We have also leveraged naming and Role/Group Based Access Controls to make it easy to operate the API Platform as a shared service, rather than each team having its own complete instance. In doing so the number of logical gateways needed is limited (I.e. not logical gateway divisions on per team models needed). Group management is very easy through the leveraging of Oracle’s Identity Cloud Service – which is free for managing users on the Oracle solutions, and also happens to a respected product in its own right.

Most organisations are not conducting development and testing 365 days a year, for 24 hours a day (yes in an ideal world prolonged soak and load tests would be run to help tease out cumulative issues such as memory leaks, but even then it isn’t perpetual). As a result, it would be ideal to not be using logical gateways for part of the day such as outside the typical development day, and weekends.

Whilst out of the out of hours traffic may drop to zero calls and we may even shutdown the gateway nodes, this alone doesn’t effectively reduce the number of logical gateways as the logical gateway aspect of the platform counts as soon as you create the logical group in the management portal. This in itself isn’t a problem as the API Platform drinks it’s own Champagne as the saying goes, and everything in the UI is actually available as a published REST endpoint. Something covered in the book, and in previous blog posts (for example Making Scripts Work with IDCS Deployed PaaS and Analytics and Stats for APIs). Rather than providing all the code, you can see pretty much all the calls necessary in the other utilities published.

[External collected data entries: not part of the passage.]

import Literature.IUT.HodgeArakelov.CohomologyLimitKummerRestrict
import Literature.IUT.HodgeArakelov.CohomologyLimitKummerGalois
import Literature.IUT.HodgeArakelov.EtaleThetaDataOfSettingGaloisUnits
import Summits.ABC.IUTFork.LanaEtaAlgorithm
import HarnessLib

/-!
# L-LANA objects XI sexies: the `η`-algorithm signature over the GENUINE cohomology limit `lim_K H¹(· ⊓ K, A')`

Record-only file (D-0012; seat abc-iut-c312-4 gen 5, L-LANA level, plan/LLANA-SPEC N14 Steps 2–3, 5, 6 and N13
"continuous comparison"); TAKES NO SIDE on [IUTchIII] Cor. 3.12. It REPLACES gen 3's bounced `LanaEtaEtTh.lean`
(p415218; review: its `sync` compared a fixed-level continuous `H¹(D_x ∩ Π^tp_Ÿ, Δ_Θ)` with a colimit of discrete
`H¹`'s of `D_x` — different group, different level, so only degenerately inhabited). HERE every cohomology group of
LANA's Fig. 3 is the SAME object: layer L6's genuine continuous-cohomology limit
`h1Lim φ A' H ⊥ = lim_K H¹(H ⊓ K, A')` over the finite-index open `K ≤ Π` (abc-iut-L6-t1
`CohomologySystemOfContH1`, built on layer L2's `ContH1`), LANA §6.1 p. 32 "`∞H^i(G, A) := lim_J H^i(G|_J, A)`";
restriction is L6's `h1LimRestrict` (Cor. 1.12 (ii) shape) and the Kummer maps are abc-iut-w4-d007's
`h1LimKummer c` INTO THAT LIMIT along a change of coefficient cyclotome `c : Λ(A) → A'` (L2 `CyclotomeCoefficients`:
continuous, `Π`-equivariant). LANA §6.2 (c)–(g) pp. 34–36 / Fig. 3: "(6-1) `θ(Π_v) ⊆ H¹(Π_{v,Ÿ}, (l·Δ_Θ)(Π_v))`",
"`M^Θ_{v,∞} := O^×_v(Π_v) · ∞θ(Π_v)`", "(6-3) … `∞H¹(Π_{v,Ÿ}, (l·Δ_Θ)(Π_v)) → ∏_t ∞H¹(D_t, (l·Δ_Θ)(Π_v))`",
"`ι_t : C_v ⥲ Λ_{v,t}` … `κ_t : O^▷_{v,t} → ∞H¹(D_t, Λ_{v,t})` is the local Kummer map … `φ_{v,t} = (ι_t)_*⁻¹ ∘ κ_t`".

`EtaLimSide φ A' H A` (data) and `EtaLimSide.toEtaSteps` fill the gen-0 signature `EtaSteps` with:
* `H1Y := ∞H¹(H, A') = lim_K H¹(H ⊓ K, A')` — REAL (`H = Π_{v,Ÿ}`, `A' = (l·Δ_Θ)(Π_v)`);
* `H1D t := ∞H¹(D_t, A') = lim_K H¹(D_t ⊓ K, A')` for subgroups `D_t ≤ H` — REAL, SAME machinery;
* `res t :=` L6's `h1LimRestrict` — REAL restriction of the limits (6-3);
* `O t := O` a submonoid of the `Π`-module `A` (`O^▷_v ⊆ K̄_v^×`), `H1DΛ t := H1D t`, `sync := id`, and
  `kappa t := h1LimKummerOn … (D t) c O` — the REAL Kummer map of `O` into `∞H¹(D_t, A')` WITH THE COEFFICIENT
  CHANGE `c` BUILT IN: LANA's `φ_{v,t} = (ι_t)_*⁻¹ ∘ κ_t` computed at cocycle level (the Kummer cocycle with values
  in `Λ(A)` pushed through `c`), so the cyclotomic synchronization `ι_t` is PRESENT — as the datum `c` of the right
  type (an equivariant continuous `Λ(A) → A'`; at the model "the" cyclotomic rigidity isomorphism
  `Λ(ℚ̄_pˣ) = Ẑ(1) ⥲ l·Δ_Θ`, CONSTRUCTED by abc-iut-w4-d007 gen 3 from L2's cyclotome tower,
  `EtaleThetaDataOfSettingKummerTower.exists_cyclotomeCoefficients_of_cyclotomeTower`) — not as an unrelated
  abstract isomorphism between two different groups;
* `unitsEt := κ_H(O^×)` — REAL: "an étale-like copy of `O^×_v`" IS the Kummer image of the units in `∞H¹(H, A')`;
* `thetaInf :=` the submonoid generated by LANA's `∞θ := {x | some positive power of x coincides up to torsion
  with an element of θ}` — DEFINED (§6.2 (d); [IUTchII] Prop. 1.4), no longer an abstract slot;
* `thetaClasses`, the mono-theta side (`MFrob`, `kum`, `rgd`), the labels `t ↦ D_t` and `qPow` remain data.

PROVED (no hypothesis unless named): `res_kappaH` — **`res_t ∘ κ_H = κ_{D_t}`** (L6 `h1LimRestrict_h1LimKummer`);
hence `res_unit_mem_mrange_kappa` — **the `O^×(Π_v)`-part of LANA's Containment HOLDS outright** (units restrict
into `κ_t(O^▷)`); `thetaClasses_subset_thetaInfSet` (`θ ⊆ ∞θ`); `phiProd_injective_of` / `containment_iff_factors_of`
/ `factorisation_unique_of` from injectivity of the `κ_{D_t}`; `containment_of_eval` — **Containment ⟸
`KummerImageEq` ∧ (every element of `∞θ` restricts into `κ_t(O^▷)` at every `t`)** — the second conjunct is the
[IUTchII] Cor. 2.5 / [EtTh] Prop. 1.4 (iii)-type Galois-evaluation law, the ONE remaining input; and, for a
`Π` acting on `k̄ˣ` through a continuous `ε : Π → G_k` (abc-iut-L4 `MLFClosure`; tempered groups included),
`phiProd_injective_of_aug` — **`φ_v` injective with NO module hypothesis** as soon as each `ε(D_t) ≤ G_k` has
finite index and `c` is bijective (L6 `h1LimKummer_injective_of_aug`).
HONEST SCOPE. (i) `∞H¹` here is the colimit over finite-index OPEN `K ≤ Π` of CONTINUOUS `H¹(· ⊓ K, A')` — LANA's
"`J` … finite index open" exactly; (ii) the action of `Π` on the limit and LANA's `Π_v`-equivariance are L6's
`h1LimConj*` (not repeated); (iii) no judgement on whether the evaluation law holds at the model — layer L6/L2 own
[IUTchII] §2 / [EtTh] Prop. 1.4 (iii) (anchored form). [cite: LANA2026Report, §6.1 p. 32, §6.2 pp. 33–36, §9.1 pp. 44–45]
[cite: Mochizuki2012, Prop 1.4 p.27] NOT here: any judgement.
-/

noncomputable section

Before defining the steps, there are a couple of things to consider. Firstly, the version of the API deployed to a specific logical gateway may not necessarily be the latest version (iteration) and when to delete the logical gateway this information is lost, so before deleting the logical gateway we should record this information to allow us to reinstate the logical gateway later.

As deleting logical gateways will remove the gateway from the system, when recreating the gateway we can use the same name, but the gateway is not guaranteed to get the same Id as before, as a result, we should when rebuilding always discover the Id from the name to be safe.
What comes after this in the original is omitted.